How to Use These Models with a Coding Agent
If you want a Claude Code or Aider-style workflow with self-hosted models, one of the easiest setups is OpenCode +
Ollama. This combination gives you a local coding agent with a simple terminal workflow and no cloud dependency.
Easiest Setup: OpenCode + Ollama
If you’re using Ollama’s built-in Applications flow, the setup is even simpler. The current
Qwen 3.6 Ollama page lists a direct OpenCode launch command.
- Install Ollama
curl -fsSL https://ollama.com/install.sh | sh

- Install Opencode
curl -fsSL https://opencode.ai/install | bash

- Launch OpenCode directly through Ollama Applications
ollama launch opencode --model qwen3.6:35b-a3b

- Open your project and start working
Once OpenCode starts, point it at your repository and use it like any other terminal coding agent for explaining code, refactoring files, writing tests, or implementing features.
If you want a smaller local footprint, Ollama also provides smaller Qwen 3.6 variants (for example 27B-class options). Check the live Ollama model page for currently available tags.
Why This Setup Works Well
- Fastest setup path because Ollama can launch OpenCode directly as an application
- Runs fully local with no separate model gateway to configure
- Easy to scale up or down by swapping the Ollama model tag based on your hardware
How to Self-Host These Models Locally
Once you’ve picked a model, you need the right tools and hardware to run it.

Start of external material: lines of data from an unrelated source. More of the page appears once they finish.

import Summits.Ventures.PercRepro.S4MaxFlatSplit
import Summits.Ventures.PercRepro.S4UpsCellP11D11A
import Summits.Ventures.PercRepro.S4UpsCellP11D11B

/-!
# PercRepro — THE LEVEL-7 CELL `(11, 11)` FOR THE `e`-FREE CORE: RANK `11` ON `22` POINTS (p7 g23, S4 feeder; p8's statement shape)

`77 / 18 · #U(11, 7) ≤ #Y(11, 7)` on every simple coloop-free matroid of rank `11` on `22` points with the e-free flat bounds,
by the split on a rank-`7` set with `17` points: the Case-B cell of the maximal-flat kit, else the LP cell with the rank-`7` bound `16`. Nothing else is claimed.

* **`s7lp_11_22`**.
Axioms: standard.
-/

open scoped Matroid

namespace PercRepro

namespace S3LP

open Set Finset S2LP S4Ups

variable {α : Type}

/-- **THE LEVEL-7 CELL `(11, 11)`**: rank `11` on `22` points, constant `77 / 18`. -/
theorem s7lp_11_22 (M : Matroid α) [M.Finite] (hM : M.eRank = ((11 : ℕ) : ℕ∞))
    (hE : M.E.ncard = 22) (hcol : M.coloops = ∅) (hpairs : ∀ e ∈ M.E, ∀ f ∈ M.E, e ≠ f → M.eRk {e, f} = 2)
    (hlines : ∀ L ⊆ M.E, M.eRk L = 2 → L.ncard ≤ 3) (hplanes : ∀ P ⊆ M.E, M.eRk P ≤ 3 → P.ncard ≤ 6)
    (htens : ∀ X ⊆ M.E, M.eRk X ≤ 4 → X.ncard ≤ 10) (hnineteen : ∀ X ⊆ M.E, M.eRk X ≤ 5 → X.ncard ≤ 19) :
    (77 / 18 : ℚ) * (Matroid.topCount M 11 7 : ℚ) ≤ (Matroid.midCount M 11 7 : ℚ) := by
  by_cases h : ∃ F ⊆ M.E, M.eRk F = ((7 : ℕ) : ℕ∞) ∧ F.ncard + 5 = M.E.ncard
  · obtain ⟨F, hF, hFr, hFn⟩ := h
    exact s7lp_11_22_of_maxflat M hM hE hcol hpairs hlines hplanes htens hnineteen F hF hFr hFn
  · exact s7lp_11_22_of_flat7_16 M hM hE hcol hpairs hlines hplanes htens hnineteen (seven_le_of_no_maxflat_eleven hM hE hcol h)

end S3LP

end PercRepro
import Summits.BirchSwinnertonDyer.BirchSwinnertonDyer.Theorems.GenusKolyvaginAtTwoPowDvdShaCardAtTwoRTLocalKernelOneBitLocal
import Summits.BirchSwinnertonDyer.BirchSwinnertonDyer.Theorems.GenusKolyvaginAtTwoPowDvdShaCardAtTwoRTTwoTorsionQuadratic
import Summits.BirchSwinnertonDyer.BirchSwinnertonDyer.Theorems.GenusKolyvaginAtTwoGenusPrimitiveSupplyAtTwoLocalTwoTorsion
import Summits.BirchSwinnertonDyer.BirchSwinnertonDyer.Theorems.GenusKolyvaginAtTwoGenusPrimitiveSupplyAtTwoPrimeHeegnerTwinPosDisc
import Literature.NumberTheory.EllipticCurves.LocalPointsPlaceTransportProofs
import HarnessLib

/-!
# Route `GenusKolyvaginAtTwo`, LINE 18 / LINE 19 (L_T stmt-BirchSwinnertonDyer-23242, L⁺_T stmt-23379), critic #179
# price (1): THE ONE-BIT BOUND IN THE CELL'S CURRENCIES — `#W_{v,K} ≤ #E(ℚ_q)[2] = 1 + #{roots of ψ mod q} = #Ẽ(𝔽_q)[2]`
# at a ramified odd good prime; `W = 0` at a silent prime (`a_q` odd), `#W ≤ 2` at a transposition prime

Seat `bsd-line-gk2-p3` g17 (cell `bsd-f1-sign2`), `--supports stmt-BirchSwinnertonDyer-23242` (helper; closes nothing).
THEOREMS ONLY (no definition, no named fact, no `sorry`); BSD is not proved by any of this.

The sibling file `…RTLocalKernelOneBitLocal` proves `#W_{v,K} ≤ #E(ℚ_v)[2]` for Matsuno's local kernel
`W_{v,K} = ker(H¹(ℚ_v, E) → H¹(K_w, E))` at a quadratic place `w ∣ v ∤ 2`, with `E(ℚ_v)` the points over the tree's
completion `v.adicCompletion ℚ`.  The cell's local `2`-torsion currency is Mathlib's `ℚ_[q]` (Mazur–Rubin named facts,
seat gk2-p5's Hensel bridge `GenusKolyTwin.natCard_twoTorsion_padic_eq`: `#E(ℚ_q)[2] = #{x̄ ∈ 𝔽_q : ψ(x̄) = 0} + 1` for
the `2`-division cubic `ψ` of the minimal model at an odd `q ∤ Δ_min`).  This file moves the bound across
`Rat.HeightOneSpectrum.padicEquiv` (tree `WeierstrassCurve.natCard_ker_nsmul_adicCompletion_eq_padic`,
file `LocalPointsPlaceTransportProofs`) and reads it in the DEF / transposition /
silent dictionary of crux 22136 and in the `a_q`-parity dictionary of LINE 18/19 (`i_q = dim Ẽ(𝔽_q)[2]`):

* §1 `natCard_twoTorsion_adicCompletion_eq_padic`, `forall_two_smul_eq_zero_adicCompletion_iff_padic` — `E(ℚ_v)[2]`
  versus `E(ℚ_[p])[2]` for the place `v ∋ p` (subtype currency of the tree's kernel-currency transport).
* §2 `natCard_localKernel_le_natCard_twoTorsion_padic` — `#W_{v,K} ≤ #E(ℚ_[p])[2]` (`[K_w : ℚ_v] = 2`, `w ∤ 2`);
  `two_not_mem_of_liesOver` — `w ∤ 2` from `v ∤ 2`.
* §3 at `v = Matsuno2009.primePlace q`, `q` an odd prime with `q ∤ Δ_min(W)` (`W` globally minimal):
  `natCard_localKernel_le_ncard_roots_add_one` — **`#W_{q,K} ≤ #{x̄ ∈ 𝔽_q : ψ(x̄) = 0} + 1 = #Ẽ(𝔽_q)[2]`**;
  `localKernel_primePlace_eq_bot_of_forall_ne` / `…_of_odd_frobeniusTrace` — **silent prime (`a_q` odd) ⟹ `W_{q,K} = 0`**;
  `natCard_localKernel_le_two_of_existsUnique` / `…_of_jacobiSym_eq_neg_one` — **transposition prime ⟹ `#W_{q,K} ≤ 2`**
  (exactly the ONE relaxed bit per transposition prime of `d_K` budgeted by the instrument law
  `e_an = Σ_{v ∣ d_K∞} i_v − 1` of the pen's kit j318164 / j318378).

References: [Kramer1981] §2 Prop. 3; [Matsuno2009] §3, Lemma 4.2; [MazurRubin2010] Lemma 2.2 (i); [SilvermanAEC2009]
VII.3.1(b), VII.6.3.
-/

set_option autoImplicit false
-- the Theorems namespace of this sub repeats the summit name by design (D-0017 nested layout)
set_option linter.dupNamespace false

noncomputable section

open scoped Classical

namespace Summit.BirchSwinnertonDyer.BirchSwinnertonDyer.Theorems.GenusExact.PlusDescent

open WeierstrassCurve NumberField IsDedekindDomain Rat.HeightOneSpectrum Literature.NumberTheory.EllipticCurves
  Literature.Barriers.BirchSwinnertonDyer

/-! ## §1 `E(ℚ_v)[2]` versus `E(ℚ_[p])[2]` -/

section Padic

variable (E : WeierstrassCurve ℚ) (v : HeightOneSpectrum (𝓞 ℚ)) {p : ℕ} [Fact p.Prime]

/-- **`#E(ℚ_v)[2] = #E(ℚ_[p])[2]`** for the finite place `v ∋ p` of `ℚ`, in the subtype currency `{P // 2 • P = 0}` of the
cell's Mazur–Rubin facts: the points of `E` over the tree's completion `ℚ_v = v.adicCompletion ℚ` and over Mathlib's
`ℚ_[p]` are isomorphic along `Rat.HeightOneSpectrum.padicEquiv` (tree
`WeierstrassCurve.natCard_ker_nsmul_adicCompletion_eq_padic`, stated on the kernels of multiplication by `2`). [folklore] -/
theorem natCard_twoTorsion_adicCompletion_eq_padic (hpv : (p : 𝓞 ℚ) ∈ v.asIdeal) :
    Nat.card {P : (E.baseChange (v.adicCompletion ℚ)).toAffine.Point // 2 • P = 0} =
      Nat.card {Q : (E.baseChange ℚ_[p]).toAffine.Point // 2 • Q = 0} := by
  have h := E.natCard_ker_nsmul_adicCompletion_eq_padic hpv 2
  rw [Nat.card_congr (Equiv.subtypeEquivRight (p := fun P ↦
      P ∈ (nsmulAddMonoidHom 2 : (E.baseChange (v.adicCompletion ℚ)).toAffine.Point →+ _).ker)
      fun P ↦ by rw [AddMonoidHom.mem_ker, nsmulAddMonoidHom_apply]),
    Nat.card_congr (Equiv.subtypeEquivRight (p := fun Q ↦
      Q ∈ (nsmulAddMonoidHom 2 : (E.baseChange ℚ_[p]).toAffine.Point →+ _).ker)
      fun Q ↦ by rw [AddMonoidHom.mem_ker, nsmulAddMonoidHom_apply])] at h
  exact h

/-- **`E(ℚ_v)[2] = 0 ↔ E(ℚ_[p])[2] = 0`** for the place `v ∋ p` (tree
`WeierstrassCurve.forall_nsmul_eq_zero_adicCompletion_iff_padic` at `n = 2`). [folklore] -/
theorem forall_two_smul_eq_zero_adicCompletion_iff_padic (hpv : (p : 𝓞 ℚ) ∈ v.asIdeal) :
    (∀ P : (E.baseChange (v.adicCompletion ℚ)).toAffine.Point, 2 • P = 0 → P = 0) ↔
      ∀ Q : (E.baseChange ℚ_[p]).toAffine.Point, 2 • Q = 0 → Q = 0 :=
  E.forall_nsmul_eq_zero_adicCompletion_iff_padic hpv 2

end Padic

/-! ## §2 `#W_{v,K} ≤ #E(ℚ_[p])[2]` -/

section Local

variable (E : WeierstrassCurve ℚ) [E.IsElliptic] (K : Type) [Field K] [NumberField K]
  (v : HeightOneSpectrum (𝓞 ℚ)) (w : HeightOneSpectrum (𝓞 K)) [w.asIdeal.LiesOver v.asIdeal]

omit [E.IsElliptic] in
/-- `w ∤ 2` for a place `w` of `K` above a place `v ∤ 2` of `ℚ` (`w ∩ 𝓞_ℚ = v`). [folklore] -/
theorem two_not_mem_of_liesOver (hv2 : ((2 : ℕ) : 𝓞 ℚ) ∉ v.asIdeal) : ((2 : ℕ) : 𝓞 K) ∉ w.asIdeal := by
  intro h
  apply hv2
  rw [(inferInstance : w.asIdeal.LiesOver v.asIdeal).over, Ideal.under_def, Ideal.mem_comap, map_natCast]
  exact h

/-- **`#W_{v,K} ≤ #E(ℚ_[p])[2]`** at a quadratic place `w ∣ v ∤ 2` (`p` the prime under `v`): the one-bit bound
`natCard_localKernel_le_natCard_twoTorsion` read in Mathlib's `ℚ_[p]` (`natCard_twoTorsion_adicCompletion_eq_padic`), `v ∋ p`.
Kramer 1981 Prop. 3 (upper half). [cite: Kramer1981, §2 Prop. 3] [cite: Matsuno2009, §3 (p. 451, W_{v,K})] -/
theorem natCard_localKernel_le_natCard_twoTorsion_padic {p : ℕ} [Fact p.Prime] (hpv : (p : 𝓞 ℚ) ∈ v.asIdeal)
    (h2 : letI : Algebra (v.adicCompletion ℚ) (w.adicCompletion K) :=
        (Literature.NumberTheory.EllipticCurves.adicCompletionMap (K := ℚ) K v w).toAlgebra
      Module.finrank (v.adicCompletion ℚ) (w.adicCompletion K) = 2)
    (hw : ((2 : ℕ) : 𝓞 K) ∉ w.asIdeal) :
    Finite (Matsuno2009.localKernel E K v w) ∧
      Nat.card (Matsuno2009.localKernel E K v w) ≤ Nat.card {Q : (E.baseChange ℚ_[p]).toAffine.Point // 2 • Q = 0} := by
  rw [← natCard_twoTorsion_adicCompletion_eq_padic E v hpv]
  exact natCard_localKernel_le_natCard_twoTorsion E K v w h2 hw

end Local

/-! ## §3 At an odd good prime `q`: the DEF / transposition / silent dictionary -/

section PrimePlace

variable (W : WeierstrassCurve ℚ) [W.IsElliptic] [W.IsGloballyMinimal] {q : ℕ} [Fact q.Prime]
  (K : Type) [Field K] [NumberField K] (w : HeightOneSpectrum (𝓞 K))
  [w.asIdeal.LiesOver (Matsuno2009.primePlace q).asIdeal]

omit [W.IsElliptic] [W.IsGloballyMinimal] in
/-- `2 ∉ v` at `v = Matsuno2009.primePlace q`, `q` an odd prime (Bézout: `q` and `2` both in `v` would put `1` in `v`;
the case `n = 2` of the tree's `Matsuno2009.natCast_not_mem_primePlace`, file `…MatsunoLemma42Proofs`). [folklore] -/
theorem two_not_mem_primePlace (hq2 : q ≠ 2) : ((2 : ℕ) : 𝓞 ℚ) ∉ (Matsuno2009.primePlace q).asIdeal := by
  have hq : q.Prime := Fact.out
  intro h2
  have hcop : IsCoprime (q : ℤ) ((2 : ℕ) : ℤ) :=
    Nat.isCoprime_iff_coprime.mpr (hq.coprime_iff_not_dvd.mpr fun h ↦
      hq2 ((Nat.prime_dvd_prime_iff_eq hq Nat.prime_two).mp h))
  obtain ⟨a, b, hab⟩ := hcop
  have h1 : (1 : 𝓞 ℚ) ∈ (Matsuno2009.primePlace q).asIdeal := by
    have hcast := congrArg (Int.cast : ℤ → 𝓞 ℚ) hab
    push_cast at hcast
    rw [← hcast]
    exact Ideal.add_mem _ (Ideal.mul_mem_left _ _ (Matsuno2009.natCast_mem_primePlace hq))
      (Ideal.mul_mem_left _ _ (by exact_mod_cast h2))
  exact (Matsuno2009.primePlace q).isPrime.ne_top ((Ideal.eq_top_iff_one _).mpr h1)

omit [W.IsElliptic] [W.IsGloballyMinimal] in
/-- `w ∤ 2` for `w` above `Matsuno2009.primePlace q`, `q` an odd prime. [folklore] -/
theorem two_not_mem_of_liesOver_primePlace (hq2 : q ≠ 2) : ((2 : ℕ) : 𝓞 K) ∉ w.asIdeal :=
  two_not_mem_of_liesOver K (Matsuno2009.primePlace q) w (two_not_mem_primePlace hq2)

/-- **`#W_{q,K} ≤ #{x̄ ∈ 𝔽_q : ψ(x̄) = 0} + 1` (`= #Ẽ(𝔽_q)[2] = 2^{i_q}`)** for `W/ℚ` globally minimal elliptic, `q` an odd
prime with `q ∤ Δ_min(W)` (good reduction), `K` a number field and `w ∣ q` with `[K_w : ℚ_q] = 2` (e.g. `q ∣ d_K` ramified
in a quadratic `K`): Matsuno's `W_{q,K}` is finite of order at most one more than the number of roots mod `q` of the
`2`-division cubic `ψ = 4x³ + b₂x² + 2b₄x + b₆` of the minimal model — Kramer's `2^{i_q}`, `i_q = dim Ẽ(𝔽_q)[2]`.  One-bit
bound `natCard_localKernel_le_natCard_twoTorsion_padic` + gk2-p5's Hensel count `GenusKolyTwin.natCard_twoTorsion_padic_eq`.
[cite: Kramer1981, §2 Prop. 3] [cite: SilvermanAEC2009, VII.3 Prop. 3.1(b)] [cite: MazurRubin2010, Lemma 2.2 (i)] -/
theorem natCard_localKernel_le_ncard_roots_add_one (hq2 : q ≠ 2) (hqΔ : ¬ (q : ℤ) ∣ minimalDiscriminantInt W)
    (h2 : letI : Algebra ((Matsuno2009.primePlace q).adicCompletion ℚ) (w.adicCompletion K) :=
        (Literature.NumberTheory.EllipticCurves.adicCompletionMap (K := ℚ) K (Matsuno2009.primePlace q) w).toAlgebra
      Module.finrank ((Matsuno2009.primePlace q).adicCompletion ℚ) (w.adicCompletion K) = 2) :
    Finite (Matsuno2009.localKernel W K (Matsuno2009.primePlace q) w) ∧
      Nat.card (Matsuno2009.localKernel W K (Matsuno2009.primePlace q) w) ≤
        {x : ZMod q | 4 * x ^ 3 + ((integralModelInt W).b₂ : ZMod q) * x ^ 2 +
          2 * ((integralModelInt W).b₄ : ZMod q) * x + ((integralModelInt W).b₆ : ZMod q) = 0}.ncard + 1 := by
  obtain ⟨hfin, hle⟩ := natCard_localKernel_le_natCard_twoTorsion_padic W K (Matsuno2009.primePlace q) w
    (Matsuno2009.natCast_mem_primePlace Fact.out) h2 (two_not_mem_of_liesOver_primePlace K w hq2)
  exact ⟨hfin, hle.trans_eq (GenusKolyTwin.natCard_twoTorsion_padic_eq W hq2 hqΔ)⟩

/-- **Silent prime ⟹ `W_{q,K} = 0`.** If the `2`-division cubic of the minimal model has NO root mod the odd good prime
`q` (`Ẽ(𝔽_q)[2] = 0`, `i_q = 0`), then `W_{q,K} = 0` at every `w ∣ q` with `[K_w : ℚ_q] = 2`: the `d_K`-relaxed local
condition of the (+)-descent coincides with the Selmer condition at `q` (`GenusKolyTwin.twoTorsion_padic_eq_zero_of_forall_ne`
+ `localKernel_eq_bot_of_finrank_eq_two_of_forall_two_smul_rat`). [cite: Kramer1981, §2 Prop. 3]
[cite: MazurRubin2010, Lemma 2.2 (i) and Cor. 3.4 (ii)] -/
theorem localKernel_primePlace_eq_bot_of_forall_ne (hq2 : q ≠ 2) (hqΔ : ¬ (q : ℤ) ∣ minimalDiscriminantInt W)
    (h2 : letI : Algebra ((Matsuno2009.primePlace q).adicCompletion ℚ) (w.adicCompletion K) :=
        (Literature.NumberTheory.EllipticCurves.adicCompletionMap (K := ℚ) K (Matsuno2009.primePlace q) w).toAlgebra
      Module.finrank ((Matsuno2009.primePlace q).adicCompletion ℚ) (w.adicCompletion K) = 2)
    (hsil : ∀ x : ZMod q, 4 * x ^ 3 + ((integralModelInt W).b₂ : ZMod q) * x ^ 2 +
      2 * ((integralModelInt W).b₄ : ZMod q) * x + ((integralModelInt W).b₆ : ZMod q) ≠ 0) :
    Matsuno2009.localKernel W K (Matsuno2009.primePlace q) w = ⊥ :=
  localKernel_eq_bot_of_finrank_eq_two_of_forall_two_smul_rat W K (Matsuno2009.primePlace q) w h2
    (two_not_mem_of_liesOver_primePlace K w hq2)
    ((forall_two_smul_eq_zero_adicCompletion_iff_padic W (Matsuno2009.primePlace q)
      (Matsuno2009.natCast_mem_primePlace (Fact.out : q.Prime))).mpr
      (GenusKolyTwin.twoTorsion_padic_eq_zero_of_forall_ne W hq2 hqΔ hsil))

/-- **`a_q` odd ⟹ `W_{q,K} = 0`**: the same in the `a_q`-parity currency of LINE 18/19 (`GenusKolyTwin.silent_iff_odd_frobeniusTrace`:
no root of `ψ` mod `q` iff `#Ẽ(𝔽_q) = q + 1 − a_q` is odd). [cite: Kramer1981, §2 Prop. 3] [cite: SilvermanAEC2009, Ex. III.3.7 (d)] -/
theorem localKernel_primePlace_eq_bot_of_odd_frobeniusTrace (hq2 : q ≠ 2) (hqΔ : ¬ (q : ℤ) ∣ minimalDiscriminantInt W)
    (h2 : letI : Algebra ((Matsuno2009.primePlace q).adicCompletion ℚ) (w.adicCompletion K) :=
        (Literature.NumberTheory.EllipticCurves.adicCompletionMap (K := ℚ) K (Matsuno2009.primePlace q) w).toAlgebra
      Module.finrank ((Matsuno2009.primePlace q).adicCompletion ℚ) (w.adicCompletion K) = 2)
    (hodd : Odd (W.frobeniusTrace q)) :
    Matsuno2009.localKernel W K (Matsuno2009.primePlace q) w = ⊥ :=
  localKernel_primePlace_eq_bot_of_forall_ne W K w hq2 hqΔ h2
    ((GenusKolyTwin.silent_iff_odd_frobeniusTrace W hq2 hqΔ).mpr hodd)

/-- **Transposition prime ⟹ `#W_{q,K} ≤ 2`.** If `ψ` has EXACTLY ONE root mod the odd good prime `q` (`#E(ℚ_q)[2] = 2`,
`i_q = 1` — a T-prime of `MazurRubin2010.prop33_rat`, a DEF prime of the cell), then `#W_{q,K} ≤ 2` at every quadratic
`w ∣ q`: the `d_K`-relaxation of the (+)-descent costs AT MOST ONE BIT there.
[cite: Kramer1981, §2 Prop. 3] [cite: MazurRubin2010, Lemma 2.2 (i) and Prop. 3.3] -/
theorem natCard_localKernel_le_two_of_existsUnique (hq2 : q ≠ 2) (hqΔ : ¬ (q : ℤ) ∣ minimalDiscriminantInt W)
    (h2 : letI : Algebra ((Matsuno2009.primePlace q).adicCompletion ℚ) (w.adicCompletion K) :=
        (Literature.NumberTheory.EllipticCurves.adicCompletionMap (K := ℚ) K (Matsuno2009.primePlace q) w).toAlgebra
      Module.finrank ((Matsuno2009.primePlace q).adicCompletion ℚ) (w.adicCompletion K) = 2)
    (h : ∃! x : ZMod q, 4 * x ^ 3 + ((integralModelInt W).b₂ : ZMod q) * x ^ 2 +
      2 * ((integralModelInt W).b₄ : ZMod q) * x + ((integralModelInt W).b₆ : ZMod q) = 0) :
    Finite (Matsuno2009.localKernel W K (Matsuno2009.primePlace q) w) ∧
      Nat.card (Matsuno2009.localKernel W K (Matsuno2009.primePlace q) w) ≤ 2 := by
  obtain ⟨hfin, hle⟩ := natCard_localKernel_le_natCard_twoTorsion_padic W K (Matsuno2009.primePlace q) w
    (Matsuno2009.natCast_mem_primePlace Fact.out) h2 (two_not_mem_of_liesOver_primePlace K w hq2)
  exact ⟨hfin, hle.trans_eq (GenusKolyTwin.natCard_twoTorsion_padic_eq_two_of_existsUnique W hq2 hqΔ h)⟩

/-- **`(Δ_min / q) = −1` ⟹ `#W_{q,K} ≤ 2`**: at an odd prime `q ∤ Δ_min(W)` where the minimal discriminant is a quadratic
non-residue the Frobenius is a transposition on `E[2]` (Stickelberger; `GenusKolyTwin.natCard_twoTorsion_padic_eq_two_of_jacobiSym_eq_neg_one`),
so `#E(ℚ_q)[2] = 2` and `#W_{q,K} ≤ 2`. [cite: Kramer1981, §2 Prop. 3] [cite: MazurRubin2010, Lemma 2.2 (i)] -/
theorem natCard_localKernel_le_two_of_jacobiSym_eq_neg_one (hq2 : q ≠ 2) (hqΔ : ¬ (q : ℤ) ∣ minimalDiscriminantInt W)
    (h2 : letI : Algebra ((Matsuno2009.primePlace q).adicCompletion ℚ) (w.adicCompletion K) :=
        (Literature.NumberTheory.EllipticCurves.adicCompletionMap (K := ℚ) K (Matsuno2009.primePlace q) w).toAlgebra
      Module.finrank ((Matsuno2009.primePlace q).adicCompletion ℚ) (w.adicCompletion K) = 2)
    (hJ : jacobiSym (minimalDiscriminantInt W) q = -1) :
    Finite (Matsuno2009.localKernel W K (Matsuno2009.primePlace q) w) ∧
      Nat.card (Matsuno2009.localKernel W K (Matsuno2009.primePlace q) w) ≤ 2 := by
  obtain ⟨hfin, hle⟩ := natCard_localKernel_le_natCard_twoTorsion_padic W K (Matsuno2009.primePlace q) w
    (Matsuno2009.natCast_mem_primePlace Fact.out) h2 (two_not_mem_of_liesOver_primePlace K w hq2)
  exact ⟨hfin, hle.trans_eq (GenusKolyTwin.natCard_twoTorsion_padic_eq_two_of_jacobiSym_eq_neg_one W hq2 hqΔ hJ)⟩

end PrimePlace

end Summit.BirchSwinnertonDyer.BirchSwinnertonDyer.Theorems.GenusExact.PlusDescent

end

We’ve covered this extensively in our previous guides:
Quick Decision Guide
| Your Need | Recommended Model | Why |
|---|
| Best overall coding | Kimi K2.6 Thinking | Highest open-source mix in this snapshot: 78.57 Coding Avg and 58.33 Agentic Coding Avg |
| Best on consumer hardware | Qwen 3.6 27B or Devstral Small 2 | Solid coding scores with much smaller deployment footprint than trillion-scale models |
| Best tiny model (<10B) | Yi-Coder 9B or StarCoder2-3B | Runs on laptops, punches above weight |
| Best for agentic workflows | Kimi K2.6 or GLM-5.1 | Strong coding-agent benchmark claims and long-horizon multi-agent execution |
| Best for enterprise compliance | IBM Granite Code | Apache 2.0, ethics-vetted training data |
| Best efficiency per parameter | Qwen3.6-35B-A3B | Strong coding-agent scores from only 3B active parameters |
Conclusion
The open source LLM landscape for coding has matured dramatically, and the May 12, 2026 LiveBench snapshot tightened the race again. Kimi K2.6 Thinking currently leads this guide’s open-source set on both Coding (78.57) and Agentic Coding (58.33), with GLM 5.1 and DeepSeek V4 Pro close behind on agentic work.
For most developers, the practical recommendation is to start with Qwen 3.6 27B or Devstral Small 2 on local hardware, then move to Kimi K2.6, GLM 5.1, or DeepSeek V4 Pro if you need top-tier agentic performance and have enterprise GPUs. DeepSeek V3.2 remains a strong cost-to-quality baseline.
The 44% of organizations that cite data privacy as their top concern with LLM adoption now have no reason to hold back. Self-hosted open source models are production-ready for coding, and the gap with proprietary alternatives continues to shrink with each new release.